The Potential Pitfalls
While most agree that facial recognition software has the power to revolutionize how businesses interact with consumers, there is also little doubt that in order for this technology to be successfully adopted en masse, the potential pitfalls must also be considered, and ideally, circumvented.
Checks and Balances
According to a report by the Georgetown Law Center on Privacy and Technology, the FBI has access to databases that contain facial recognition data for about half the US population. While the vast majority of this information is non-criminal in nature, the potential for misuse is very real. This applies to businesses as well, which is why organizations, big and small, need to make sure that they have the appropriate checks and balances in place before implementing facial recognition as part of their product or service offerings.
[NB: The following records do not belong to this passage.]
/-!
# Leibniz estimates in the `C^{k,r}` norms: bilinear maps, linear maps, derivatives

Analysis/FunctionSpaces support file (everything proved). For the accepted extended norms
`eContDiffHolderNorm k r f = ∑_{j ≤ k} ‖Dʲf‖_∞ + [Dᵏf]_r` on a real normed space and
`Torus.eContDiffHolderNorm k r g` on the flat torus (`HolderNorm.lean`; Gilbarg–Trudinger §4.1
(4.4)), this file provides the three rules by which Buckmaster–De Lellis–Székelyhidi–Vicol 2019
(App. A and §§3–4) manipulate Hölder norms of products and derivatives:

* `eContDiffHolderNorm_succ_eq_fderiv`: **derivative shift** `‖f‖_{k+1,r} = ‖f‖_∞ + ‖Df‖_{k,r}`
  (exact; `iteratedFDeriv_succ_eq_comp_right` is composition with a linear isometry), whence
  `‖Df‖_{k,r} ≤ ‖f‖_{k+1,r}` and, on the torus, `‖∂ᵢg‖_{k,r} ≤ ‖g‖_{k+1,r}`;
* `eContDiffHolderNorm_clm_comp_le`: **post-composition** `‖L ∘ f‖_{k,r} ≤ ‖L‖ ‖f‖_{k,r}` for a
  continuous linear `L`;
* `eContDiffHolderNorm_bilinear_le`: the **Leibniz estimate** for a continuous bilinear map `B`,
  `‖B(f,g)‖_{k,r} ≤ 3ᵏ ‖B‖ ∑_{j ≤ k} ‖f‖_{j,r} ‖g‖_{k-j,r}` (BDSV App. A (A.2),
  `[fg]_s ≤ C([f]_s‖g‖₀ + ‖f‖₀[g]_s)`, in the non-interpolated form: by induction on `k` through
  `D(B(f,g)) = B(f,Dg) + B(Df,g)` (`ContinuousLinearMap.fderiv_of_bilinear`), the base case
  being `[B(f,g)]_r ≤ ‖B‖([f]_r‖g‖_∞ + ‖f‖_∞[g]_r)`);
* torus versions of all three, and the convective derivative
  `‖(u·∇)v‖_{k,r} ≤ 3ᵏ ∑_{j ≤ k} ‖u‖_{j,r} ‖v‖_{k-j+1,r}` (`Torus.eContDiffHolderNorm_convect_le`).

As in Mathlib's `ContinuousLinearMap.norm_iteratedFDerivWithin_le_of_bilinear_aux`, the
induction over `k` replaces the value spaces by spaces of linear maps, so the Leibniz estimate is
stated for spaces in one universe (all consumers use `ℝ`, `ℝ³`, spaces of matrices).

## Mathlib / tree search

Mathlib (this pin): `ContinuousLinearMap.norm_iteratedFDerivWithin_le_of_bilinear` (sup norms
only, pointwise), `ContinuousLinearMap.fderiv_of_bilinear`, `norm_precompR_le`,
`norm_precompL_le`, `iteratedFDeriv_succ_eq_comp_right`, `norm_iteratedFDeriv_fderiv`,
`ContinuousLinearMap.iteratedFDeriv_comp_left`, `ContinuousLinearMap.le_opENorm₂`
(`‖B a b‖ₑ ≤ ‖B‖ₑ ‖a‖ₑ ‖b‖ₑ`); no Hölder-seminorm Leibniz rule. Tree:
`ContDiffHolderAlgebra` (triangle inequality, homogeneity), `TorusHolderBridge`
(`eContDiffHolderNorm_zero_eq`, `eSupNorm_lift`, `lift_partialDeriv_eq`, the case `k = 0` of the
product rule for scalar multiplication `eBoundedHolderNorm_smul_le`).

## References

* T. Buckmaster, C. De Lellis, L. Székelyhidi Jr., V. Vicol, *Onsager's conjecture for admissible
  weak solutions*, CPAM 72 (2019) = arXiv:1701.08678, App. A (A.1)–(A.3).
* D. Gilbarg, N. Trudinger, *Elliptic PDE of second order* (2001), §4.1 (4.4)–(4.7).
-/

open Set Filter
open scoped NNReal ENNReal ContDiff

noncomputable section

universe u

set_option maxSynthPendingDepth 3

namespace Literature.Analysis.FunctionSpaces

/-! ## Two facts on Hölder seminorms -/

section HolderElementary

variable {X Y Y' : Type*} [PseudoEMetricSpace Y] [PseudoEMetricSpace Y']

/-- In a metric space the Hölder seminorm bounds every increment:
`d(f x, f y) ≤ [f]_r d(x,y)^r` (when `f` is not `r`-Hölder the right-hand side is `∞` for
`x ≠ y`). [folklore] -/
theorem edist_le_eHolderNorm_mul_rpow {Y : Type*} [MetricSpace X] [EMetricSpace Y] (r : ℝ≥0)
    (f : X → Y) (x y : X) :
    edist (f x) (f y) ≤ eHolderNorm r f * edist x y ^ (r : ℝ) := by
  by_cases hxy : x = y
  · subst hxy
    simp
  by_cases hf : MemHolder r f
  · rw [← hf.coe_nnHolderNorm_eq_eHolderNorm]
    exact hf.holderWith x y
  · rw [eHolderNorm_eq_top.2 hf]
    have hpos : edist x y ^ (r : ℝ) ≠ 0 := by
      rw [Ne, ENNReal.rpow_eq_zero_iff, not_or]
      refine ⟨fun h => (edist_pos.2 hxy).ne' h.1, fun h => ?_⟩
      exact (not_lt.2 r.2 : ¬ ((r : ℝ) < 0)) h.2
    rw [ENNReal.top_mul hpos]
    exact le_top

/-- A pointwise Hölder bound with an extended constant bounds the Hölder seminorm. [folklore] -/
theorem eHolderNorm_le_of_forall_edist_le [PseudoEMetricSpace X] {K : ℝ≥0∞} {r : ℝ≥0}
    {f : X → Y} (h : ∀ x y, edist (f x) (f y) ≤ K * edist x y ^ (r : ℝ)) :
    eHolderNorm r f ≤ K := by
  rcases eq_or_ne K ⊤ with rfl | hK
  · exact le_top
  have hH : HolderWith K.toNNReal r f := fun x y => by
    rw [ENNReal.coe_toNNReal hK]
    exact h x y
  exact hH.eHolderNorm_le.trans (ENNReal.coe_toNNReal hK).le

/-- The Hölder seminorm only depends on the increments. [folklore] -/
theorem eHolderNorm_congr_edist [PseudoEMetricSpace X] (r : ℝ≥0) {f : X → Y} {g : X → Y'}
    (h : ∀ x y, edist (g x) (g y) = edist (f x) (f y)) : eHolderNorm r g = eHolderNorm r f := by
  simp only [eHolderNorm, HolderWith, h]

end HolderElementary

/-! ## Sup norm and Hölder seminorm of a bilinear expression -/

section BilinearZero

variable {X : Type*} {Y₁ Y₂ Z : Type*} [NormedAddCommGroup Y₁] [NormedSpace ℝ Y₁]
  [NormedAddCommGroup Y₂] [NormedSpace ℝ Y₂] [NormedAddCommGroup Z] [NormedSpace ℝ Z]

/-- `‖B(f,g)‖_∞ ≤ ‖B‖ ‖f‖_∞ ‖g‖_∞`. [folklore] -/
theorem eSupNorm_bilinear_le (B : Y₁ →L[ℝ] Y₂ →L[ℝ] Z) (f : X → Y₁) (g : X → Y₂) :
    eSupNorm (fun x => B (f x) (g x)) ≤ ‖B‖ₑ * eSupNorm f * eSupNorm g := by
  refine iSup_le fun x => (B.le_opENorm₂ (f x) (g x)).trans ?_
  gcongr
  · exact enorm_le_eSupNorm f x
  · exact enorm_le_eSupNorm g x

/-- **Product rule for the Hölder seminorm** (BDSV (A.2) with `s = r ∈ [0,1]`, Gilbarg–Trudinger
(4.7)): `[B(f,g)]_r ≤ ‖B‖ ([f]_r ‖g‖_∞ + ‖f‖_∞ [g]_r)`. [folklore] -/
theorem eHolderNorm_bilinear_le [MetricSpace X] (B : Y₁ →L[ℝ] Y₂ →L[ℝ] Z) (r : ℝ≥0)
    (f : X → Y₁) (g : X → Y₂) :
    eHolderNorm r (fun x => B (f x) (g x)) ≤
      ‖B‖ₑ * (eHolderNorm r f * eSupNorm g + eSupNorm f * eHolderNorm r g) := by
  refine eHolderNorm_le_of_forall_edist_le fun x y => ?_
  have hsplit : B (f x) (g x) - B (f y) (g y) = B (f x - f y) (g x) + B (f y) (g x - g y) := by
    simp only [map_sub, sub_apply]
    abel
  calc edist (B (f x) (g x)) (B (f y) (g y))
      = ‖B (f x - f y) (g x) + B (f y) (g x - g y)‖ₑ := by rw [edist_eq_enorm_sub, hsplit]
    _ ≤ ‖B (f x - f y) (g x)‖ₑ + ‖B (f y) (g x - g y)‖ₑ := enorm_add_le _ _
    _ ≤ ‖B‖ₑ * ‖f x - f y‖ₑ * ‖g x‖ₑ + ‖B‖ₑ * ‖f y‖ₑ * ‖g x - g y‖ₑ :=
        add_le_add (B.le_opENorm₂ _ _) (B.le_opENorm₂ _ _)
    _ ≤ ‖B‖ₑ * (eHolderNorm r f * edist x y ^ (r : ℝ)) * eSupNorm g +
          ‖B‖ₑ * eSupNorm f * (eHolderNorm r g * edist x y ^ (r : ℝ)) := by
        gcongr
        · rw [← edist_eq_enorm_sub]
          exact edist_le_eHolderNorm_mul_rpow r f x y
        · exact enorm_le_eSupNorm g x
        · exact enorm_le_eSupNorm f y
        · rw [← edist_eq_enorm_sub]
          exact edist_le_eHolderNorm_mul_rpow r g x y
    _ = ‖B‖ₑ * (eHolderNorm r f * eSupNorm g + eSupNorm f * eHolderNorm r g) *
          edist x y ^ (r : ℝ) := by ring

end BilinearZero

/-! ## The `C^{k,r}` norms: derivative shift, linear maps, Leibniz -/

section Euclidean

variable {E' Y Z : Type*} [NormedAddCommGroup E'] [NormedSpace ℝ E'] [NormedAddCommGroup Y]
  [NormedSpace ℝ Y] [NormedAddCommGroup Z] [NormedSpace ℝ Z]
variable {k : ℕ} {r : ℝ≥0} {f : E' → Y}

/-- `‖f‖_∞ ≤ ‖f‖_{C^{k,r}}` for every `k`. [folklore] -/
theorem eSupNorm_le_eContDiffHolderNorm (k : ℕ) (r : ℝ≥0) (f : E' → Y) :
    eSupNorm f ≤ eContDiffHolderNorm k r f := by
  rw [← eSupNorm_iteratedFDeriv_zero]
  unfold eContDiffHolderNorm
  refine le_trans ?_ le_self_add
  exact Finset.single_le_sum (f := fun i => eSupNorm (iteratedFDeriv ℝ i f)) (fun _ _ => bot_le)
    (Finset.mem_range.2 (Nat.succ_pos k))

/-- **Derivative shift**: `‖f‖_{C^{k+1,r}} = ‖f‖_∞ + ‖Df‖_{C^{k,r}}` (the `(j+1)`-st derivative
of `f` is the `j`-th derivative of `Df` composed with a linear isometry). [folklore] -/
theorem eContDiffHolderNorm_succ_eq_fderiv (k : ℕ) (r : ℝ≥0) (f : E' → Y) :
    eContDiffHolderNorm (k + 1) r f = eSupNorm f + eContDiffHolderNorm k r (fderiv ℝ f) := by
  have hsup : ∀ j : ℕ, eSupNorm (iteratedFDeriv ℝ (j + 1) f) =
      eSupNorm (iteratedFDeriv ℝ j (fderiv ℝ f)) := by
    intro j
    simp only [eSupNorm, ← ofReal_norm, norm_iteratedFDeriv_fderiv]
  have hhol : eHolderNorm r (iteratedFDeriv ℝ (k + 1) f) =
      eHolderNorm r (iteratedFDeriv ℝ k (fderiv ℝ f)) := by
    refine eHolderNorm_congr_edist r fun x y => ?_
    rw [iteratedFDeriv_succ_eq_comp_right, iteratedFDeriv_succ_eq_comp_right]
    exact (LinearIsometryEquiv.isometry _).edist_eq _ _
  unfold eContDiffHolderNorm
  rw [Finset.sum_range_succ' _ (k + 1), eSupNorm_iteratedFDeriv_zero, hhol]
  simp_rw [hsup]
  ring

/-- `‖Df‖_{C^{k,r}} ≤ ‖f‖_{C^{k+1,r}}`. [folklore] -/
theorem eContDiffHolderNorm_fderiv_le (k : ℕ) (r : ℝ≥0) (f : E' → Y) :
    eContDiffHolderNorm k r (fderiv ℝ f) ≤ eContDiffHolderNorm (k + 1) r f := by
  rw [eContDiffHolderNorm_succ_eq_fderiv]
  exact le_add_self

/-- **Post-composition with a continuous linear map**: `‖L ∘ f‖_{C^{k,r}} ≤ ‖L‖ ‖f‖_{C^{k,r}}`
for `C^k` maps (`Dʲ(L ∘ f) = L ∘ Dʲf`). [folklore] -/
theorem eContDiffHolderNorm_clm_comp_le (L : Y →L[ℝ] Z) (hf : ContDiff ℝ k f) (r : ℝ≥0) :
    eContDiffHolderNorm k r (fun x => L (f x)) ≤ ‖L‖ₑ * eContDiffHolderNorm k r f := by
  have hD : ∀ j ≤ k, ∀ x, iteratedFDeriv ℝ j (fun x => L (f x)) x =
      L.compContinuousMultilinearMap (iteratedFDeriv ℝ j f x) := fun j hj x =>
    L.iteratedFDeriv_comp_left hf.contDiffAt (by exact_mod_cast hj)
  have hnorm : ∀ m : E' [×k]→L[ℝ] Y, ∀ j : ℕ, ∀ m' : E' [×j]→L[ℝ] Y,
      ‖L.compContinuousMultilinearMap m'‖ₑ ≤ ‖L‖ₑ * ‖m'‖ₑ := by
    intro _ j m'
    rw [← ofReal_norm, ← ofReal_norm, ← ofReal_norm, ← ENNReal.ofReal_mul (norm_nonneg _)]
    exact ENNReal.ofReal_le_ofReal (L.norm_compContinuousMultilinearMap_le m')
  unfold eContDiffHolderNorm
  rw [mul_add, Finset.mul_sum]
  refine add_le_add (Finset.sum_le_sum fun j hj => ?_) ?_
  · have hjk : j ≤ k := by simpa [Finset.mem_range, Nat.lt_succ_iff] using hj
    refine iSup_le fun x => ?_
    rw [hD j hjk x]
    exact (hnorm 0 j _).trans (mul_le_mul' le_rfl (enorm_le_eSupNorm _ x))
  · refine eHolderNorm_le_of_forall_edist_le fun x y => ?_
    rw [hD k le_rfl x, hD k le_rfl y, edist_eq_enorm_sub]
    have hsub : L.compContinuousMultilinearMap (iteratedFDeriv ℝ k f x) -
        L.compContinuousMultilinearMap (iteratedFDeriv ℝ k f y) =
        L.compContinuousMultilinearMap (iteratedFDeriv ℝ k f x - iteratedFDeriv ℝ k f y) := by
      ext v
      simp
    rw [hsub, mul_assoc]
    refine (hnorm 0 k _).trans (mul_le_mul' le_rfl ?_)
    rw [← edist_eq_enorm_sub]
    exact edist_le_eHolderNorm_mul_rpow r _ x y

end Euclidean

section Leibniz

variable {E' Y₁ Y₂ Z : Type u} [NormedAddCommGroup E'] [NormedSpace ℝ E']
  [NormedAddCommGroup Y₁] [NormedSpace ℝ Y₁] [NormedAddCommGroup Y₂] [NormedSpace ℝ Y₂]
  [NormedAddCommGroup Z] [NormedSpace ℝ Z]

/-- The case `k = 0` of the Leibniz estimate: `‖B(f,g)‖_{C^{0,r}} ≤ ‖B‖ ‖f‖_{C^{0,r}} ‖g‖_{C^{0,r}}`.
[folklore] -/
theorem eContDiffHolderNorm_zero_bilinear_le (B : Y₁ →L[ℝ] Y₂ →L[ℝ] Z) (r : ℝ≥0) (f : E' → Y₁)
    (g : E' → Y₂) :
    eContDiffHolderNorm 0 r (fun x => B (f x) (g x)) ≤
      ‖B‖ₑ * eContDiffHolderNorm 0 r f * eContDiffHolderNorm 0 r g := by
  rw [eContDiffHolderNorm_zero_eq, eContDiffHolderNorm_zero_eq, eContDiffHolderNorm_zero_eq]
  calc eSupNorm (fun x => B (f x) (g x)) + eHolderNorm r (fun x => B (f x) (g x))
      ≤ ‖B‖ₑ * eSupNorm f * eSupNorm g +
          ‖B‖ₑ * (eHolderNorm r f * eSupNorm g + eSupNorm f * eHolderNorm r g) :=
        add_le_add (eSupNorm_bilinear_le B f g) (eHolderNorm_bilinear_le B r f g)
    _ = ‖B‖ₑ * (eSupNorm f * eSupNorm g + eHolderNorm r f * eSupNorm g +
          eSupNorm f * eHolderNorm r g) := by ring
    _ ≤ ‖B‖ₑ * (eSupNorm f * eSupNorm g + eHolderNorm r f * eSupNorm g +
          eSupNorm f * eHolderNorm r g + eHolderNorm r f * eHolderNorm r g) :=
        mul_le_mul' le_rfl le_self_add
    _ = ‖B‖ₑ * (eSupNorm f + eHolderNorm r f) * (eSupNorm g + eHolderNorm r g) := by ring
Anytime someone’s face is scanned by a facial recognition app, the results of that scan, specifically the mathematical formula that distinguishes that person from others, is stored somewhere in a database. Depending on who owns the database on which this information is stored, any number of third-parties may have access to it. Informing customers of how and when their information may be used (as GDPR demands) and obtaining their consent for such usage can go a long way towards establishing trust, in addition to preventing legal issues down the road.
Companies need to recognize that no technology, including facial recognition software, is infallible. Likewise, since facial recognition algorithms are trained using data collected by humans they are also not immune to bias. In fact, there have been several reported instances of facial recognition systems incorrectly identifying people with darker skin tones as the wrong gender or identified as criminals.
Facial recognition algorithms are only as good as the data they are trained on. The above scenarios occurred due to a lack of photos representing a diverse array of minorities and the over-representation of black men in mugshot photos. Companies can reduce these kinds of issues by making sure that facial recognition programs are properly trained with a sufficient and diverse amount of data.
With each new wave of technology, comes a new type of crime. The same facial recognition tools that allow the police to track criminals and find missing persons can be used to perpetrate crimes like stalking, theft, and fraud. Industrious criminals could access facial recognition data, either publicly or by hacking into a private database, to track persons without their permission. They would know when someone was home, at work or out of the country altogether, making theft significantly easier.
In addition, those with dubious intentions could also pretend to know people whose facial recognition data they have accessed, in the hopes of gaining sensitive personal information that could be used to commit fraud or even identity theft. In sum, the degree of damage that criminals would be able to inflict with the aid of facial recognition software would be notably greater. Knowing this can help companies prepare for this eventuality and provide them with a framework of information that could inform cybersecurity and facial data protection measures.
What Lies Ahead
Developments in the field of facial recognition are occurring at a rapid pace. While the widespread application of this technology holds much promise, it also needs to be handled with as much care. Businesses that want to use facial recognition apps need to understand this and approach their company strategy with care and consideration. Those that successfully manage to do this are sure to reap the benefits of facial recognition.